Eny turned from the scarecrow figure to Morgan’s father. “Did you call him Dee?”
“Dr. John Dee. My companion and cell-mate for many days.”
She squinted at the old man in the black skull-cap. “I’ve heard of you!”
Dee seemed mildly pleased. “Verily? And wherefore?”
“You know Simon Brach, don’t you?”
The old man drew back with a look of disdain.
“How about Ollamh Folla? Do you know him?”
Dee said nothing, but raised an eyebrow and shot Izaak a sidewise glance. “The ‘other’ I told thee of,” he muttered.
John Izaak laid a hand on her shoulder. “Eny, you’ve said more than enough to convince me. I recognize the ring of truth when I hear it. I believe you.”
Eny felt a wave of relief sweep over her. She smiled back at him.
“Which leaves me with just one question,” he continued. “Why are you here?”
Her heart leapt within her. “She has the Stone!”
John Izaak sighed. “It was only a matter of time, I suppose.”
“You were expecting it?”
“Not exactly. I had hoped it would never come to this. But I’m also aware of the extent of her power. I don’t say this to excuse myself. It was almost entirely my fault. Still, she led me on. She leveraged my lust for power. She promised me everything. At that point I didn’t really know where the Stone of Destiny was—that came later. But I was getting close, and she knew it. By the time I realized what was happening, it was too late. I could no longer wrest myself free. But this much I will say in my own behalf: though she did her worst, I never gave her what she wanted. That’s why she brought me here.”
Eny shook her head sadly. “I know. And it wasn’t you, Mr. Izaak. It was your son who betrayed Lia Fail to her.”
“My son? Morgan found the Stone?”
“It’s a long story.”
“I can imagine.” He removed his spectacles, rubbed the bridge of his nose, and was silent for a few minutes before resuming his narrative.
“Well,” he said huskily, “she took me away, as I told you, and threw me into this dungeon. But I was not entirely without consolation. Two important considerations have always given me great comfort.”
“In the first place, I knew that the Stone by itself was not enough. I knew that she couldn’t access its power without … certain other ingredients.”
“Like me, for instance?”
He stared. “What do you mean?”
She pointed to her one blue eye. “See?”
“I’m afraid not.”
“The eyes of Eithne?”
Izaak shook his head.
“The Maiden of Perfect Purity and Chastity?”
“Ah, yes. That! So then you—”
“She thinks so. I don’t know what to think. She’s already put me through some kind of ceremony. I saw and touched Lia Fail, but nothing happened. That made her really mad. So here I am.”

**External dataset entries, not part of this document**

/-- **One sector term under the Zeeman grand-canonical trace** (nonempty sector, Hermitian sector-preserving `A`):
`log Re Z_β(A; a,b) ≤ log Re Z_β(A − μN − hM) − (βμ(a+b) + βh(a−b))`. [cite: Ruelle1969, §3.4] -/
theorem log_partitionFn_spinSector_le_grandCanonicalZeeman {a b : ℕ} [hne : Nonempty (Subtype (spinConfig (Λ := Λ) a b))]
    {A : Matrix (Finset (Orb Λ)) (Finset (Orb Λ)) ℂ} (hA : A.IsHermitian) (hP : PreservesSectors A) (β μ hz : ℝ) :
    Real.log (partitionFn β (spinSectorHamiltonian a b A)).re ≤
      Real.log (partitionFn β (A - (μ : ℂ) • totalNumber - (hz : ℂ) • spinImbalance)).re -
        (β * μ * (a + b) + β * hz * (a - b)) := by
  obtain ⟨⟨s, hs⟩⟩ := id hne
  have ha : a < Fintype.card Λ + 1 := by rw [← hs.1]; exact Nat.lt_succ_of_le (Finset.card_le_univ _)
  have hb : b < Fintype.card Λ + 1 := by rw [← hs.2]; exact Nat.lt_succ_of_le (Finset.card_le_univ _)
  have hpos : 0 < (partitionFn β (spinSectorHamiltonian a b A)).re := partitionFn_spinSector_re_pos hA β
  have hle : Real.exp (β * μ * (a + b) + β * hz * (a - b)) * (partitionFn β (spinSectorHamiltonian a b A)).re ≤
      (partitionFn β (A - (μ : ℂ) • totalNumber - (hz : ℂ) • spinImbalance)).re := by
    rw [partitionFn_sub_sub_re_eq_sum hP β μ hz]
    have hnn : ∀ a' b' : ℕ, 0 ≤ Real.exp (β * μ * (a' + b') + β * hz * (a' - b')) *
        (partitionFn β (spinSectorHamiltonian a' b' A)).re :=
      fun a' b' => mul_nonneg (Real.exp_pos _).le (partitionFn_spinSector_re_nonneg a' b' hA β)
    calc Real.exp (β * μ * (a + b) + β * hz * (a - b)) * (partitionFn β (spinSectorHamiltonian a b A)).re
        ≤ ∑ b' ∈ Finset.range (Fintype.card Λ + 1),
            Real.exp (β * μ * ((a : ℝ) + (b' : ℕ)) + β * hz * ((a : ℝ) - (b' : ℕ))) *
              (partitionFn β (spinSectorHamiltonian a b' A)).re :=
          Finset.single_le_sum (f := fun b' : ℕ => Real.exp (β * μ * ((a : ℝ) + b') + β * hz * ((a : ℝ) - b')) *
            (partitionFn β (spinSectorHamiltonian a b' A)).re) (fun b' _ => hnn a b') (Finset.mem_range.2 hb)
      _ ≤ _ := Finset.single_le_sum (f := fun a' : ℕ => ∑ b' ∈ Finset.range (Fintype.card Λ + 1),
            Real.exp (β * μ * ((a' : ℝ) + (b' : ℕ)) + β * hz * ((a' : ℝ) - (b' : ℕ))) *
              (partitionFn β (spinSectorHamiltonian a' b' A)).re)
            (fun a' _ => Finset.sum_nonneg fun b' _ => hnn a' b') (Finset.mem_range.2 ha)
  have hlog := Real.log_le_log (mul_pos (Real.exp_pos _) hpos) hle
  rw [Real.log_mul (Real.exp_pos _).ne' hpos.ne', Real.log_exp] at hlog
  linarith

“You were in greater danger than you suspected. I haven’t heard of Eithne. But as I understand it, almost any girl your age can play the part of the Maiden of Perfect Purity. For all practical purposes, you are that girl. Did she hurt you?”
She showed him her finger. “Not much.”
Izaak frowned. “It could have been worse. It may get worse before this is all over. With you in her power she lacks only one element. And the most frightening part is that she knows this now.”

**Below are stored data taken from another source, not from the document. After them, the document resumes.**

import Summits.BirchSwinnertonDyer.BirchSwinnertonDyer.Theorems.Rank2ObservatoryCubicFieldR163924PIDa
import HarnessLib

/-!
# BirchSwinnertonDyer — rank ≥ 2 observatory: class number one of the cubic field of `-113 + 163 * X - 25 * X ^ 2 + X ^ 3` (`Δ = 163924`) — the PID instance

HONEST FRAMING: per-curve certified theorems and census instruments; no claim on BSD in rank ≥ 2.

Companion of the per-FIELD file `Rank2ObservatoryCubicFieldR163924` of the KERNEL-2DESC instrument (design
`b2b-bsdr2-cert-3/KERNEL-2DESC.md` §9e–§9g): collects the per-prime certificate files
(Rank2ObservatoryCubicFieldR163924PIDa) into the certificate `cert` at every prime below the Minkowski certificate
bound and the `IsPrincipalIdealRing (𝓞 K)` instance
(`Rank2Observatory2DescPIDCertB.isPrincipalIdealRing_of_cert_lt`). Split off for file size; generated by the same
generator from the same checked data.
Sorry-free; axioms `propext`, `Classical.choice`, `Quot.sound`.
[cite: Marcus2018, Ch. 3 Thm. 27, Ch. 5 Cor. 2 of Thm. 37]
-/

-- single-conjunct summit: `Summit.BirchSwinnertonDyer.BirchSwinnertonDyer.…` repeats the name by design
set_option linter.dupNamespace false

noncomputable section

open scoped Classical NumberField

open Literature.NumberTheory.NumberFields Polynomial Module NumberField

namespace Summit.BirchSwinnertonDyer.BirchSwinnertonDyer.Rank2Observatory.TwoDescCubic

namespace FieldR163924

/-! ## Class number one -/

/-- The degree-one certificates at all primes below the Minkowski certificate bound `b = 115`
(`64·Δ < 799·b²`). [cite: Marcus2018, Ch. 5, Cor. 2 of Thm 37] -/
theorem cert (p : ℕ) (hpb : p < 115) (hp : p.Prime) (ψ : 𝓞 (CubicField (-25) 163 (-113)) →+* ZMod p) :
    ∃ e : 𝓞 (CubicField (-25) 163 (-113)), ψ e = 0 ∧ Prime e := by
  have h : p ∈ [2, 3, 5, 7, 11, 13, 17, 19, 23, 29, 31, 37, 41, 43, 47, 53, 59, 61, 67, 71, 73, 79, 83, 89, 97, 101, 103, 107, 109, 113] := (by decide +kernel : ∀ p < 115, p.Prime → p ∈ [2, 3, 5, 7, 11, 13, 17, 19, 23, 29, 31, 37, 41, 43, 47, 53, 59, 61, 67, 71, 73, 79, 83, 89, 97, 101, 103, 107, 109, 113]) p hpb hp
  simp only [List.mem_cons, List.not_mem_nil, or_false] at h
  rcases h with rfl | rfl | rfl | rfl | rfl | rfl | rfl | rfl | rfl | rfl | rfl | rfl | rfl | rfl | rfl | rfl | rfl | rfl | rfl | rfl | rfl | rfl | rfl | rfl | rfl | rfl | rfl | rfl | rfl | rfl
  · exact cert2 ψ
  · exact cert3 ψ
  · exact cert5 ψ
  · exact cert7 ψ
  · exact cert11 ψ
  · exact cert13 ψ
  · exact cert17 ψ
  · exact cert19 ψ
  · exact cert23 ψ
  · exact cert29 ψ
  · exact cert31 ψ
  · exact cert37 ψ
  · exact cert41 ψ
  · exact cert43 ψ
  · exact cert47 ψ
  · exact cert53 ψ
  · exact cert59 ψ
  · exact cert61 ψ
  · exact cert67 ψ
  · exact cert71 ψ
  · exact cert73 ψ
  · exact cert79 ψ
  · exact cert83 ψ
  · exact cert89 ψ
  · exact cert97 ψ
  · exact cert101 ψ
  · exact cert103 ψ
  · exact cert107 ψ
  · exact cert109 ψ
  · exact cert113 ψ

/-- `𝓞 K` is a PID: `Δ = 163924`, `64·Δ < 799·115²` so the Minkowski bound is `< 115`, and every
prime ideal of norm `< 115` is principal by the degree-one certificates (`Rank2Observatory2DescPIDCertB`).
[cite: Marcus2018, Ch. 5, Cor. 2 of Thm 37] -/
instance : IsPrincipalIdealRing (𝓞 (CubicField (-25) 163 (-113))) :=
  isPrincipalIdealRing_of_cert_lt irreducible aeval_α finrank_eq (b := 115) (by rw [disc_eq]; norm_num) cert

end FieldR163924

end Summit.BirchSwinnertonDyer.BirchSwinnertonDyer.Rank2Observatory.TwoDescCubic

end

“There’s another element?”
“Yes. And that was my other consoling thought. For, you see, I possessed that other element! And because I possessed it, I was able to keep it from her!”

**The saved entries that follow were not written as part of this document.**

import Summits.AnomalousDissipation.AnomalousDissipation.Theorems.BaireTransferDenseLoudDesignerForcesStubGalileanCovariance

/-!
# Sub-goals `galilean_boost_general` and `galilean_unboost` of the line
# `galilean-detuning-body-force-grid`
# (crux stmt-AnomalousDissipation-1143, `BaireTransfer.DenseLoudDesignerForces`)

The Galilean dictionary between the lab frame and the frame moving with a constant mean momentum
`V` is an EQUIVALENCE of classical Navier–Stokes solutions on `ℝ × T³`:

* `galilean_boost_general` — covariance with an ARBITRARY time-dependent force `g`: if `(w, q)` is a
  classical solution of NS_ν on `ℝ × T³` driven by `g`, then the boost `u t x = V + w t (x - [tV])`
  (`boost V w`) with the transported pressure `q t (x - [tV])` (`boostScalar V q`) is a classical
  solution of NS_ν driven by the transported force `(t, x) ↦ g t (x - [tV])`. The proof is the landed
  steady-force proof (`Covariance.stub_galileanCovariance`) verbatim: by the chain rule
  `∂ₜu(t,x) = ∂ₜw(t,y) - Dw(t,y)[V]`, `y = x - [tV]`, the space operators of the boost are those of
  `w t` at `y`, and `(u·∇)u (t,x) = (w·∇)w (t,y) + Dw(t,y)[V]`, so the cross terms cancel and the
  momentum equation of `(w, q)` at `(t, y)` with force `g t y` is that of `(u, p)` at `(t, x)`.
* `galilean_unboost` — the converse transport: a lab-frame classical solution `(u, p)` with a STEADY
  force `F`, read in the moving frame, `w t y = u t (y + [tV]) - V`, `q t y = p t (y + [tV])`, solves
  the SWEPT problem with force `sweptForce V F = F (· + [tV])`. It is `galilean_boost_general` applied
  with the drift `-V`, the force `fun _ => F` and the solution `(u, p)`, after the three pointwise
  identities `boost (-V) u t y = u t (y + [tV]) - V`, `boostScalar (-V) p t y = p t (y + [tV])`,
  `F (y - [t(-V)]) = F (y + [tV])`.

References: Frisch, *Turbulence* (1995) §5.2 (Galilean invariance of Navier–Stokes); the landed module
`Theorems/BaireTransferDenseLoudDesignerForcesStubGalileanCovariance.lean` (helpers `Covariance.*`).
-/

-- `Summit.<Summit>.<Problem>` is the tree's mandated summit-side namespace (CONVENTIONS §2); for this
-- single-conjunct summit the two coincide, so the duplicate is deliberate.
set_option linter.dupNamespace false

noncomputable section

open scoped BigOperators Topology InnerProductSpace
open Filter Set Function MeasureTheory

-- sub-namespace of the Line vocabulary namespace, so `sweptForce`, `boost`, `goodDrifts`, … resolve unqualified
namespace Summit.AnomalousDissipation.AnomalousDissipation.Theorems.DenseLoudDesignerForces.Galilean.Unboost

open Literature.Analysis.FunctionSpaces Literature.Analysis.FluidPDE
open Summit.AnomalousDissipation.AnomalousDissipation.Theses.BaireTransfer
open Summit.AnomalousDissipation.AnomalousDissipation.Theorems.DenseLoudDesignerForces.Negative

/-- The flat unit torus `T³`. -/
local notation "𝕋³" => UnitAddTorus (Fin 3)
/-- Real velocity values. -/
local notation "ℝ³" => EuclideanSpace ℝ (Fin 3)
/-- Complex Fourier coefficient values. -/
local notation "ℂ³" => EuclideanSpace ℂ (Fin 3)
/-- The frequency / drift lattice `ℤ³`. -/
local notation "ℤ³" => Fin 3 → ℤ

/-! ## Covariance with a time-dependent force -/

/-- **Galilean covariance of classical Navier–Stokes solutions on `ℝ × T³` with a TIME-DEPENDENT
force** (registered sub-goal `galilean_boost_general` of the line `galilean-detuning-body-force-grid`):
a classical solution `(w, q)` of NS_ν driven by `g` boosts to the classical solution
`(V + w t (· - [tV]), q t (· - [tV]))` of NS_ν driven by the transported force `g t (· - [tV])`.
[folklore] -/
theorem galilean_boost_general : ∀ (ν : ℝ) (V : ℝ³) (g : ℝ → 𝕋³ → ℝ³) (w : ℝ → 𝕋³ → ℝ³) (q : ℝ → 𝕋³ → ℝ), Torus.IsClassicalNSSolutionOn Set.univ ν g w q → Torus.IsClassicalNSSolutionOn Set.univ ν (fun t x => g t (x - Torus.proj (t • V))) (boost V w) (boostScalar V q) := by
  intro ν V g w q h
  exact
    { smooth_velocity := Covariance.isSmoothSpaceTimeOn_boost h.smooth_velocity
      smooth_pressure := Covariance.isSmoothSpaceTimeOn_boostScalar h.smooth_pressure
      momentum := fun t _ x => by
        have hm := h.momentum t (mem_univ t) (x - Torus.proj (t • V))
        rw [Covariance.timeDerivWithin_boost h.smooth_velocity, Covariance.convect_boost,
          Covariance.laplacian_boost, Covariance.gradient_boostScalar, sub_add_add_cancel]
        exact hm
      divFree := fun t _ x => by
        rw [Covariance.divergence_boost]
        exact h.divFree t (mem_univ t) _ }

/-! ## The converse transport -/

/-- Reading a point in the frame moving with `-V`: `y - [t(-V)] = y + [tV]`. [folklore] -/
theorem sub_proj_smul_neg (V : ℝ³) (t : ℝ) (y : 𝕋³) :
    y - Torus.proj (t • (-V)) = y + Torus.proj (t • V) := by
  rw [smul_neg, Torus.proj_neg, sub_neg_eq_add]

/-- The boost by `-V` of a lab-frame velocity is the velocity read in the frame moving with `V`:
`boost (-V) u t y = u t (y + [tV]) - V`. [folklore] -/
theorem boost_neg (V : ℝ³) (u : ℝ → 𝕋³ → ℝ³) :
    boost (-V) u = fun t y => u t (y + Torus.proj (t • V)) - V := by
  funext t y
  show -V + u t (y - Torus.proj (t • (-V))) = _
  rw [sub_proj_smul_neg, neg_add_eq_sub]

/-- The transport by `-V` of a lab-frame pressure is the pressure read in the frame moving with `V`:
`boostScalar (-V) p t y = p t (y + [tV])`. [folklore] -/
theorem boostScalar_neg (V : ℝ³) (p : ℝ → 𝕋³ → ℝ) :
    boostScalar (-V) p = fun t y => p t (y + Torus.proj (t • V)) := by
  funext t y
  show p t (y - Torus.proj (t • (-V))) = _
  rw [sub_proj_smul_neg]

/-- The transport by `-V` of a steady lab-frame force is the swept force:
`F (y - [t(-V)]) = sweptForce V F t y`. [folklore] -/
theorem steady_transport_neg (V : ℝ³) (F : 𝕋³ → ℝ³) :
    (fun (t : ℝ) (y : 𝕋³) => (fun _ : ℝ => F) t (y - Torus.proj (t • (-V)))) = sweptForce V F := by
  funext t y
  show F (y - Torus.proj (t • (-V))) = F (y + Torus.proj (t • V))
  rw [sub_proj_smul_neg]

/-- **The converse Galilean transport** (registered sub-goal `galilean_unboost` of the line
`galilean-detuning-body-force-grid`): a lab-frame classical solution `(u, p)` of NS_ν on `ℝ × T³`
with a steady force `F`, read in the frame moving with `V` — `w t y = u t (y + [tV]) - V`,
`q t y = p t (y + [tV])` — is a classical solution of NS_ν driven by the swept force
`sweptForce V F = F (· + [tV])`; with `galilean_boost_general` / `stub_galileanCovariance` the
drift-class dictionary is an equivalence. Corollary of `galilean_boost_general` with drift `-V`.
[folklore] -/
theorem galilean_unboost : ∀ (ν : ℝ) (V : ℝ³) (F : 𝕋³ → ℝ³) (u : ℝ → 𝕋³ → ℝ³) (p : ℝ → 𝕋³ → ℝ), Torus.IsClassicalNSSolutionOn Set.univ ν (fun _ => F) u p → Torus.IsClassicalNSSolutionOn Set.univ ν (sweptForce V F) (fun t y => u t (y + Torus.proj (t • V)) - V) (fun t y => p t (y + Torus.proj (t • V))) := by
  intro ν V F u p hu
  have h := galilean_boost_general ν (-V) (fun _ => F) u p hu
  rw [steady_transport_neg, boost_neg, boostScalar_neg] at h
  exact h

end Summit.AnomalousDissipation.AnomalousDissipation.Theorems.DenseLoudDesignerForces.Galilean.Unboost

end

“What are you talking about?”
Izaak seated himself at the base of the wall. “Dee and I have spoken of it more than once.” Here he shot his fellow prisoner a quick glance. “It came to me purely by accident. It was a mere artifact, a curiosity. I bought it because of my obsession with alchemy. The man who sold it to me knew next to nothing about it. In the beginning I had no clue as to its connection with Lia Fail. But then came the vision on the tower stairs.”